In Table 2, we presented the distribution of HRC frequencies for the controls and patients with manifested ischemic stroke. There were 4 HRCs that significantly differed, of which 3 (blue eyes, inability to transversally tongue roll and right thumb over left thumb) occurred significantly more frequently in patients with manifested ischemic stroke, while 1 (continuous hair line) occurred significantly more frequently in controls. There was a significant difference in the individual variations of 19 HRCs between the controls and patients with manifested ischemic stroke (∑χ2 = 60.162; degree of freedom (df) = 18, p < 0.01) (Table 2).
Table 2.
Homozygously Recessive Characteristics | Controls N = 194, n (%) |
Ischemic Stroke Group N = 120, n (%) |
χ2 | OR (95% CI) |
---|---|---|---|---|
Blond Hair | 52 (26.80) | 29 (24.17) | 0.258 | 0.87 (0.51–1.47) |
Straight Hair | 121 (62.37) | 88 (73.33) | 1.930 | 1.64 (0.99–2.69) |
Double Hair Whorl | 19 (9.79) | 12 (10.00) | 0.005 | 1.02 (0.48–2.19) |
Opposite Hair Whorl Orientation | 40 (20.62) | 29 (24.17) | 0.611 | 1.23 (0.71–2.11) |
Soft Hair | 92 (47.42) | 73 (60.83) | 3.792 | 1.72 * (1.08–2.73) |
Continuous Hair Line | 96 (49.48) | 36 (30.00) | 7.669 ** | 0.44 ** (0.27–0.71) |
Attached Ear Lobe | 31 (15.98) | 14 (11.67) | 1.162 | 0.69 (0.35–1.37) |
Ear Without Darwinian notch | 18 (9.28) | 17 (14.17) | 2.577 | 1.61 (0.80–3.27) |
Blue Eyes | 57 (29.38) | 68 (56.67) | 25.349 ** | 3.14 ** (1.95–5.06) |
Speaking deficiency -guttural “r” | 12 (6.19) | 8 (6.67) | 0.037 | 1.08 (0.43–2.73) |
Inability to Transversally Tongue Roll | 52 (26.80) | 51 (42.50) | 9.197 ** | 2.02 ** (1.25–3.27) |
Inability to Longitudinally Tongue Roll | 73 (37.63) | 49 (40.83) | 0.272 | 1.14 (0.72–1.82) |
Right Thumb over Left Thumb | 97 (50.00) | 78 (65.00) | 4.500 * | 1.86 ** (1.16–2.97) |
Top Joint of the Thumb >45° | 47 (24.23) | 21 (17.50) | 1.869 | 0.66 (0.37–1.18) |
Hypermobility of proximal thumb joint | 21 (10.82) | 14 (11.67) | 0.067 | 1.09 (0.53–2.23) |
Proximal thumb extensibility | 69 (35.57) | 38 (31.67) | 0.428 | 0.84 (0.52–1.36) |
Three tendons in the wrist | 84 (43.30) | 56 (46.67) | 0.262 | 1.15 (0.73–1.81) |
Left-handedness | 29 (14.95) | 16 (13.33) | 0.176 | 0.88 (0.45–1.69) |
Index finger longer than the ring finger | 86 (44.33) | 53 (44.17) | 0.001 | 0.99 (0.63–1.57) |
∑χ2 = 60.162 ** |
* p < 0.05; ** p < 0.01.
The significant predictors of tested HRCs in the studied group of ischemic stroke patients were: soft hair despite the fact that it was not significantly more frequent (OR = 1.72), blue eyes (OR = 3.14), inability to transversally tongue the roll (OR = 2.02) and right thumb over left thumb (OR = 1.86). For controls, this was continuous hair line (OR = 0.44). The most significant predictor for the group of patients with ischemic stroke was blue eyes (Table 2).

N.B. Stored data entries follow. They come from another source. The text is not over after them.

/-- **`dKs` IS THE MIXED SECOND COVARIANT DERIVATIVE**: `dKs K (b, u; b′, u′) = (D^η_B̃ [x ↦ (a ↦ (D^η_B̃ K((x,a), ·))(b′)·u′)])(b)·u` —
print's `∂^η G ∂^{η*}` of (3.9) at a general background, each derivative carrying its `(L^jη)⁻¹` in (2.10)/(2.11).
[cite: Balaban1983Higgs3, (3.9) p.435] [cite: Balaban1983Higgs3, (2.11) p.426] -/
theorem dKs_eq_inner_covDeriv (C : ChargeData N) (B : HiggsLattice.VecField P 0)
    (K : HiggsLattice.Site P 0 × Fin N → HiggsLattice.Site P 0 × Fin N → ℝ) (b : HiggsLattice.PBond P 0) (u : HiggsCovariance.E N)
    (b' : HiggsLattice.PBond P 0) (u' : HiggsCovariance.E N) :
    dKs C B K b u b' u' = ⟪covDeriv C B (fun x => WithLp.toLp 2 (fun a => dK2 C B K (x, a) b' u')) b, u⟫_ℝ := by
  have hF : (fun x => WithLp.toLp 2 (fun a => dK2 C B K (x, a) b' u') : HiggsLattice.ScalarField P 0 N) =
      ∑ p, dK2 C B K p b' u' • basisE p := by
    rw [← sum_coord_smul_basisE (fun x => WithLp.toLp 2 (fun a => dK2 C B K (x, a) b' u'))]
  rw [hF, covDeriv_sum_smul_basisE, sum_inner, dKs_eq_sum_dK2]
  exact Finset.sum_congr rfl fun p _ => by rw [real_inner_smul_left]

/-- **The bound that (2.10)/(2.11) feed**: `|dK1 K (b, u; r)| ≤ ‖(D^η_B̃ K(·, r))(b)‖·‖u‖` — a bound on the covariantly
DIFFERENTIATED propagator (print: (2.10) with *"an additional factor (L^jη)^{−1}"*) bounds the effective kernel of a line at a
differentiated leg; no `η⁻¹·|G|` is ever formed. [cite: Balaban1983Higgs3, (2.10) p.426] [cite: Balaban1983Higgs3, (2.11) p.426] -/
theorem abs_dK1_le (C : ChargeData N) (B : HiggsLattice.VecField P 0)
    (K : HiggsLattice.Site P 0 × Fin N → HiggsLattice.Site P 0 × Fin N → ℝ) (b : HiggsLattice.PBond P 0) (u : HiggsCovariance.E N)
    (r : HiggsLattice.Site P 0 × Fin N) :
    |dK1 C B K b u r| ≤ ‖covDeriv C B (fun x => WithLp.toLp 2 (fun a => K (x, a) r)) b‖ * ‖u‖ := by
  rw [dK1_eq_inner_covDeriv]
  exact abs_real_inner_le_norm _ _

/-- The same for the second endpoint: `|dK2 K (r; b′, u′)| ≤ ‖(D^η_B̃ K(r, ·))(b′)‖·‖u′‖`. [cite: Balaban1983Higgs3, (2.11) p.426] -/
theorem abs_dK2_le (C : ChargeData N) (B : HiggsLattice.VecField P 0)
    (K : HiggsLattice.Site P 0 × Fin N → HiggsLattice.Site P 0 × Fin N → ℝ) (r : HiggsLattice.Site P 0 × Fin N)
    (b' : HiggsLattice.PBond P 0) (u' : HiggsCovariance.E N) :
    |dK2 C B K r b' u'| ≤ ‖covDeriv C B (fun x' => WithLp.toLp 2 (fun a' => K r (x', a'))) b'‖ * ‖u'‖ := by
  rw [dK2_eq_inner_covDeriv]
  exact abs_real_inner_le_norm _ _

/-- And for both endpoints: `|dKs K (b, u; b′, u′)| ≤ ‖(D^η_B̃ [x ↦ (a ↦ (D^η_B̃ K((x,a),·))(b′)·u′)])(b)‖·‖u‖` (two factors
`(L^jη)⁻¹` in (2.10)/(2.11)). [cite: Balaban1983Higgs3, (2.11) p.426] [cite: Balaban1983Higgs3, (3.9) p.435] -/
theorem abs_dKs_le (C : ChargeData N) (B : HiggsLattice.VecField P 0)
    (K : HiggsLattice.Site P 0 × Fin N → HiggsLattice.Site P 0 × Fin N → ℝ) (b : HiggsLattice.PBond P 0) (u : HiggsCovariance.E N)
    (b' : HiggsLattice.PBond P 0) (u' : HiggsCovariance.E N) :
    |dKs C B K b u b' u'| ≤ ‖covDeriv C B (fun x => WithLp.toLp 2 (fun a => dK2 C B K (x, a) b' u')) b‖ * ‖u‖ := by
  rw [dKs_eq_inner_covDeriv]
  exact abs_real_inner_le_norm _ _

/-- **At zero background** (`U(0) = 1`): `dK1 K (b, e_c; r) = η⁻¹ (K((b₊,c), r) − K((b₋,c), r))` — the forward difference quotient
of the propagator's entries in the first variable, for ANY kernel (FILE 6's `dK1_zero_free` is the diagonal case `K = G ⊗ 1`).
[cite: Balaban1982Higgs1, (1.7) p.605] [cite: Balaban1983Higgs3, (2.11) p.426] -/
theorem dK1_zero_single (C : ChargeData N) (K : HiggsLattice.Site P 0 × Fin N → HiggsLattice.Site P 0 × Fin N → ℝ)
    (b : HiggsLattice.PBond P 0) (c : Fin N) (r : HiggsLattice.Site P 0 × Fin N) :
    dK1 C 0 K b (EuclideanSpace.single c (1 : ℝ)) r = (P.mesh 0)⁻¹ * (K (b.tgt, c) r - K (b.src, c) r) := by
  rw [dK1_eq_inner_covDeriv, HiggsLattice.covDeriv_zero]
  unfold HiggsLattice.sderiv
  rw [real_inner_smul_left, inner_sub_left, EuclideanSpace.inner_single_right, EuclideanSpace.inner_single_right]
  simp
/-! ## §2 The core theorem of the 2-D variant -/

/-- **VARIANT AB CORE**.  Piece data: `α m = linGridZ αLo αUp MA m`, `Smin m = min (sDnZ (α m)) (sDnZ (α (m+1)))`,
`Lm m = extentZ far (α m) (α (m+1)) βLo βUp`.  Hypotheses: (H1) for `x, y` in the closed cell and `cos (x + sx)` in piece `m`, the two-shell
integrand at `pt x y` is `≤ cres (!far) (mpos x) (Smin m/2^40) (Vlo/2^40) (cos (y + sy))`; (H2) ordinate cosine range `[βLo, βUp]/2^40` and
sine floor `τy/10⁴`; (H2x) abscissa cosine range `[αLo, αUp]/2^40` and sine floor `τx/10⁴`; (H3) for `cos (x + sx)` in piece `m` the
crescent extent of `mpos x` is `≤ Lm m/2^40`; `0 < Smin m` for every piece; `0 < Vlo`, `0 < τx`, `0 < τy`, `αLo ≤ αUp`.  Then
`CeilValid a b c d (cdivZ (2^30·10⁸·Σ_m bdryPieceUp (!far) Vlo (α m) (α (m+1)) βLo βUp) (τx·τy·D))`. -/
theorem Params.hyperbolaAB_core (P : Params) (hP : P.admissible = true) {a b c d : ℤ} (hab : a < b) (hcd : c < d) (far : Bool)
    {αLo αUp βLo βUp Vlo : ℤ} {τx τy : ℕ} {sx sy : ℝ} {mpos : ℝ → ℝ} (hαα : αLo ≤ αUp) (hV : 0 < Vlo) (hτx : 0 < τx) (hτy : 0 < τy)
    (hSmin : ∀ m, m < MA → 0 < min (P.sDnZ (linGridZ αLo αUp MA m)) (P.sDnZ (linGridZ αLo αUp MA (m + 1))))
    (H1 : ∀ x ∈ Icc ((a : ℝ) / (P.U : ℝ)) ((b : ℝ) / (P.U : ℝ)), ∀ y ∈ Icc ((c : ℝ) / (P.U : ℝ)) ((d : ℝ) / (P.U : ℝ)), ∀ m, m < MA →
      ((linGridZ αLo αUp MA m : ℤ) : ℝ) / 2 ^ 40 ≤ Real.cos (x + sx) → Real.cos (x + sx) ≤ ((linGridZ αLo αUp MA (m + 1) : ℤ) : ℝ) / 2 ^ 40 →
      P.integrand (pt x y) ≤ cres (!far) (mpos x)
        (((min (P.sDnZ (linGridZ αLo αUp MA m)) (P.sDnZ (linGridZ αLo αUp MA (m + 1))) : ℤ) : ℝ) / 2 ^ 40)
        (((Vlo : ℤ) : ℝ) / 2 ^ 40) (Real.cos (y + sy)))
    (H2 : ∀ y ∈ Icc ((c : ℝ) / (P.U : ℝ)) ((d : ℝ) / (P.U : ℝ)),
      (((βLo : ℤ) : ℝ) / 2 ^ 40 ≤ Real.cos (y + sy) ∧ Real.cos (y + sy) ≤ ((βUp : ℤ) : ℝ) / 2 ^ 40) ∧
        (τy : ℝ) / 10 ^ 4 ≤ |Real.sin (y + sy)|)
    (H2x : ∀ x ∈ Icc ((a : ℝ) / (P.U : ℝ)) ((b : ℝ) / (P.U : ℝ)),
      (((αLo : ℤ) : ℝ) / 2 ^ 40 ≤ Real.cos (x + sx) ∧ Real.cos (x + sx) ≤ ((αUp : ℤ) : ℝ) / 2 ^ 40) ∧
        (τx : ℝ) / 10 ^ 4 ≤ |Real.sin (x + sx)|)
    (H3 : ∀ x ∈ Icc ((a : ℝ) / (P.U : ℝ)) ((b : ℝ) / (P.U : ℝ)), ∀ m, m < MA →
      ((linGridZ αLo αUp MA m : ℤ) : ℝ) / 2 ^ 40 ≤ Real.cos (x + sx) → Real.cos (x + sx) ≤ ((linGridZ αLo αUp MA (m + 1) : ℤ) : ℝ) / 2 ^ 40 →
      cresExtentLE (!far) (mpos x) (((βLo : ℤ) : ℝ) / 2 ^ 40) (((βUp : ℤ) : ℝ) / 2 ^ 40)
        (((P.extentZ far (linGridZ αLo αUp MA m) (linGridZ αLo αUp MA (m + 1)) βLo βUp : ℤ) : ℝ) / 2 ^ 40)) :
    P.CeilValid a b c d (cdivZ (2 ^ 30 * 10 ^ 8 *
      ((List.range MA).map fun m => P.bdryPieceUp (!far) Vlo (linGridZ αLo αUp MA m) (linGridZ αLo αUp MA (m + 1)) βLo βUp).sum)
      ((τx : ℤ) * (τy : ℤ) * D)) := by
  obtain ⟨htpD, hmuD, hU, -, -⟩ := P.admissible_facts hP
  have hU' : (0 : ℝ) < (P.U : ℝ) := by exact_mod_cast hU
  have hMA : 0 < MA := by decide
  have hV' : (0 : ℝ) < ((Vlo : ℤ) : ℝ) / 2 ^ 40 := div_pos (by exact_mod_cast hV) (by positivity)
  have hτx' : (0 : ℝ) < (τx : ℝ) / 10 ^ 4 := div_pos (by exact_mod_cast hτx) (by positivity)
  have hτy' : (0 : ℝ) < (τy : ℝ) / 10 ^ 4 := div_pos (by exact_mod_cast hτy) (by positivity)
  have hx01 : (a : ℝ) / (P.U : ℝ) ≤ (b : ℝ) / (P.U : ℝ) := div_le_div_of_nonneg_right (by exact_mod_cast hab.le) hU'.le
  have hy01 : (c : ℝ) / (P.U : ℝ) ≤ (d : ℝ) / (P.U : ℝ) := div_le_div_of_nonneg_right (by exact_mod_cast hcd.le) hU'.le
  -- abbreviations for the piece data
  set α : ℕ → ℤ := fun m => linGridZ αLo αUp MA m with hα
  set Sm : ℕ → ℤ := fun m => min (P.sDnZ (α m)) (P.sDnZ (α (m + 1))) with hSm
  set Lm : ℕ → ℤ := fun m => P.extentZ far (α m) (α (m + 1)) βLo βUp with hLm
  set A : ℕ → ℝ := fun m => ((α m : ℤ) : ℝ) / 2 ^ 40 with hA
  set K : ℕ → ℝ := fun m => ((τy : ℝ) / 10 ^ 4)⁻¹ * (((((Sm m : ℤ) : ℝ) / 2 ^ 40))⁻¹ *
    Real.log (1 + ((Sm m : ℤ) : ℝ) / 2 ^ 40 * (((Lm m : ℤ) : ℝ) / 2 ^ 40) / (((Vlo : ℤ) : ℝ) / 2 ^ 40))) with hK
  have hLm0 : ∀ m, 0 ≤ Lm m := fun m => by simp only [hLm, Params.extentZ]; exact le_max_left _ _
  have hSm' : ∀ m, m < MA → (0 : ℝ) < ((Sm m : ℤ) : ℝ) / 2 ^ 40 := fun m hm =>
    div_pos (by exact_mod_cast hSmin m hm) (by positivity)
  have hK0 : ∀ m, m < MA → 0 ≤ K m := by
    intro m hm
    have := (log_piece_le (hSmin m hm) hV (hLm0 m)).1
    have h2 := hSm' m hm
    simp only [hK]
    exact mul_nonneg (inv_nonneg.mpr hτy'.le) (mul_nonneg (inv_nonneg.mpr h2.le) this)
  have hmono : ∀ m, m < MA → A m ≤ A (m + 1) := fun m _ =>
    div_le_div_of_nonneg_right (by exact_mod_cast linGridZ_mono hαα hMA (Nat.le_succ m)) (by positivity)
  have hA0 : A 0 = ((αLo : ℤ) : ℝ) / 2 ^ 40 := by simp only [hA, hα, linGridZ_zero]
  have hAN : A MA = ((αUp : ℤ) : ℝ) / 2 ^ 40 := by simp only [hA, hα, linGridZ_last αLo αUp hMA]
  -- integrability on the cell (F ≤ 1/V through some piece)
  have hdomV : ∀ x ∈ Icc ((a : ℝ) / (P.U : ℝ)) ((b : ℝ) / (P.U : ℝ)), ∀ y ∈ Icc ((c : ℝ) / (P.U : ℝ)) ((d : ℝ) / (P.U : ℝ)),
      P.integrand (pt x y) ≤ 1 / (((Vlo : ℤ) : ℝ) / 2 ^ 40) := by
    intro x hx y hy
    obtain ⟨⟨hc0, hc1⟩, -⟩ := H2x x hx
    rw [← hA0] at hc0; rw [← hAN] at hc1
    obtain ⟨m, hm, hm0, hm1⟩ := exists_piece hMA hmono hc0 hc1
    exact (H1 x hx y hy m hm hm0 hm1).trans (cres_bounds (!far) (hSm' m hm).le hV' _).2
  have hbd : ∀ p ∈ P.cellSet a b c d, ‖P.integrand p‖ ≤ 1 / (((Vlo : ℤ) : ℝ) / 2 ^ 40) := by
    intro p hp
    obtain ⟨h0, h1⟩ := P.mem_Icc_of_mem_cellSet hp
    have hpt : pt (p 0) (p 1) = p := by
      ext i; fin_cases i
      · exact pt_apply_zero _ _
      · exact pt_apply_one _ _
    rw [Real.norm_of_nonneg (P.integrand_nonneg p), ← hpt]
    exact hdomV _ h0 _ h1
  have hint : IntegrableOn P.integrand (P.cellSet a b c d) volume :=
    Measure.integrableOn_of_bounded (P.volume_cellSet_lt_top a b c d).ne P.measurable_integrand.aestronglyMeasurable
      (ae_restrict_of_forall_mem (P.measurableSet_cellSet a b c d) hbd)
  refine ⟨hint, ?_⟩
  rw [P.cellInt_eq_Icc_Icc hU hab.le hcd.le hint]
  -- the ordinate strip on piece m
  have hinjy : InjOn Real.cos (Icc ((c : ℝ) / (P.U : ℝ) + sy) ((d : ℝ) / (P.U : ℝ) + sy)) := by
    apply injOn_cos_of_sin_ne_zero
    intro y hy
    have h := (H2 (y - sy) ⟨by linarith [hy.1], by linarith [hy.2]⟩).2
    rw [sub_add_cancel] at h
    intro h0; rw [h0, abs_zero] at h; linarith
  have hinjx : InjOn Real.cos (Icc ((a : ℝ) / (P.U : ℝ) + sx) ((b : ℝ) / (P.U : ℝ) + sx)) := by
    apply injOn_cos_of_sin_ne_zero
    intro x hx
    have h := (H2x (x - sx) ⟨by linarith [hx.1], by linarith [hx.2]⟩).2
    rw [sub_add_cancel] at h
    intro h0; rw [h0, abs_zero] at h; linarith
  have hFi : ∀ x ∈ Icc ((a : ℝ) / (P.U : ℝ)) ((b : ℝ) / (P.U : ℝ)),
      IntegrableOn (fun y => P.integrand (pt x y)) (Icc ((c : ℝ) / (P.U : ℝ)) ((d : ℝ) / (P.U : ℝ))) volume := by
    intro x hx
    exact Measure.integrableOn_of_bounded (measure_Icc_lt_top (a := (c : ℝ) / (P.U : ℝ)) (b := (d : ℝ) / (P.U : ℝ))).ne
      (P.measurable_integrand.comp (measurable_pt_right x)).aestronglyMeasurable
      (ae_restrict_of_forall_mem measurableSet_Icc fun y hy => by
        rw [Real.norm_of_nonneg (P.integrand_nonneg _)]; exact hdomV x hx y hy)
  have hstrip : ∀ x ∈ Icc ((a : ℝ) / (P.U : ℝ)) ((b : ℝ) / (P.U : ℝ)), ∀ m, m < MA → A m ≤ Real.cos (x + sx) →
      Real.cos (x + sx) ≤ A (m + 1) → ∫ y in Icc ((c : ℝ) / (P.U : ℝ)) ((d : ℝ) / (P.U : ℝ)), P.integrand (pt x y) ≤ K m := by
    intro x hx m hm hm0 hm1
    exact strip_inner_le (!far) (f := fun y => P.integrand (pt x y)) hy01 hτy' (hSm' m hm) hV'
      (div_nonneg (by exact_mod_cast hLm0 m) (by positivity)) (fun y hy => (H2 y hy).2) (fun y hy => (H2 y hy).1) hinjy
      (H3 x hx m hm hm0 hm1) (hFi x hx) (fun y hy => H1 x hx y hy m hm hm0 hm1)
  -- the piecewise strip lemma in the abscissa
  have hpieces := pieces_strip_lemma (A := A) (K := K) hMA hmono hK0 hx01 hτx' (fun x hx => (H2x x hx).2)
    (fun x hx => by rw [hA0, hAN]; exact (H2x x hx).1) hinjx
    (fun x _ => setIntegral_nonneg measurableSet_Icc fun y _ => P.integrand_nonneg _) hstrip
  -- per-piece rounding and the total
  have hsum : ∑ m ∈ range MA, K m * (A (m + 1) - A m) ≤ ((τy : ℝ) / 10 ^ 4)⁻¹ *
      (((∑ m ∈ range MA, P.bdryPieceUp (!far) Vlo (α m) (α (m + 1)) βLo βUp : ℤ) : ℝ) / 2 ^ 40) := by
    rw [Int.cast_sum, sum_div, mul_sum]
    refine sum_le_sum fun m hm => ?_
    have hm' := mem_range.mp hm
    have hpiece := piece_rounding (linGridZ_mono hαα hMA (Nat.le_succ m)) (hSmin m hm') hV (hLm0 m)
    rw [P.bdryPieceUp_eq, if_pos (hSmin m hm')]
    have e : K m * (A (m + 1) - A m) = ((τy : ℝ) / 10 ^ 4)⁻¹ * (((α (m + 1) - α m : ℤ) : ℝ) / 2 ^ 40 *
        (((((Sm m : ℤ) : ℝ) / 2 ^ 40))⁻¹ * Real.log (1 + ((Sm m : ℤ) : ℝ) / 2 ^ 40 * (((Lm m : ℤ) : ℝ) / 2 ^ 40) /
          (((Vlo : ℤ) : ℝ) / 2 ^ 40)))) := by
      simp only [hK, hA]; push_cast; ring
    rw [e]
    exact mul_le_mul_of_nonneg_left hpiece (inv_nonneg.mpr hτy'.le)
  -- assemble
  have htot0 : 0 ≤ ∑ m ∈ range MA, P.bdryPieceUp (!far) Vlo (α m) (α (m + 1)) βLo βUp := by
    refine sum_nonneg fun m hm => ?_
    have hm' := mem_range.mp hm
    rw [P.bdryPieceUp_eq, if_pos (hSmin m hm')]
    refine cdivZ_nonneg (mul_nonneg (sub_nonneg.mpr (linGridZ_mono hαα hMA (Nat.le_succ m))) ?_) (hSmin m hm')
    have := (log_piece_le (hSmin m hm') hV (hLm0 m)).1.trans (log_piece_le (hSmin m hm') hV (hLm0 m)).2
    have h2 : (0 : ℝ) ≤ ((logUpZ (cdivZ (Sm m * Lm m) Vlo) : ℤ) : ℝ) := by
      have h3 := mul_nonneg this (by positivity : (0:ℝ) ≤ 2 ^ 40); rwa [div_mul_cancel₀ _ (by positivity)] at h3
    exact_mod_cast h2
  rw [list_range_map_sum]
  have hden : 0 < (τx : ℤ) * (τy : ℤ) * D := by rw [D]; positivity
  have rc := div_le_cdivZ (2 ^ 30 * 10 ^ 8 * ∑ m ∈ range MA, P.bdryPieceUp (!far) Vlo (α m) (α (m + 1)) βLo βUp)
    ((τx : ℤ) * (τy : ℤ) * D) hden
  have rc' := (Rat.cast_le (K := ℝ)).mpr rc
  simp only [Rat.cast_div, Rat.cast_intCast] at rc'
  refine le_trans ?_ rc'
  have hdenR : (0 : ℝ) < (((τx : ℤ) * (τy : ℤ) * D : ℤ) : ℝ) := by exact_mod_cast hden
  rw [le_div_iff₀ hdenR]
  have hDR : ((D : ℤ) : ℝ) = 2 ^ 40 := by rw [D]; push_cast; norm_num
  simp only [Int.cast_mul, Int.cast_pow, Int.cast_ofNat, Int.cast_natCast, hDR]
  -- 2^30 ∫∫ ≤ 2^30 τx'⁻¹ Σ K ΔA ≤ 2^30 τx'⁻¹ τy'⁻¹ total/D  and  × (τx τy D) = 2^30 10^8 total
  have h1 := mul_le_mul_of_nonneg_left (hpieces.trans (mul_le_mul_of_nonneg_left hsum (inv_nonneg.mpr hτx'.le)))
    (by positivity : (0 : ℝ) ≤ 2 ^ 30 * ((τx : ℝ) * (τy : ℝ) * 2 ^ 40))
  have e : 2 ^ 30 * ((τx : ℝ) * (τy : ℝ) * 2 ^ 40) * (((τx : ℝ) / 10 ^ 4)⁻¹ * (((τy : ℝ) / 10 ^ 4)⁻¹ *
      (((∑ m ∈ range MA, P.bdryPieceUp (!far) Vlo (α m) (α (m + 1)) βLo βUp : ℤ) : ℝ) / 2 ^ 40)))
      = 2 ^ 30 * 10 ^ 8 * ((∑ m ∈ range MA, P.bdryPieceUp (!far) Vlo (α m) (α (m + 1)) βLo βUp : ℤ) : ℝ) := by
    field_simp
  rw [e] at h1
  linarith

The mean values of the tested HRCs significantly differed between the controls and group with manifested ischemic stroke (MV ± SDControls − 5.71 ± 1.61, MV ± SDIschemic stroke group − 6.25 ± 1.54, z = −2.496, p = 0.012), with the effect size between groups being 34.28% (Figure 1). For the group of tested controls, the most frequent average number of HRC was 6 (36.1%), while for those with manifested ischemic stroke, it was also 6 (23.3%) (Figure 1).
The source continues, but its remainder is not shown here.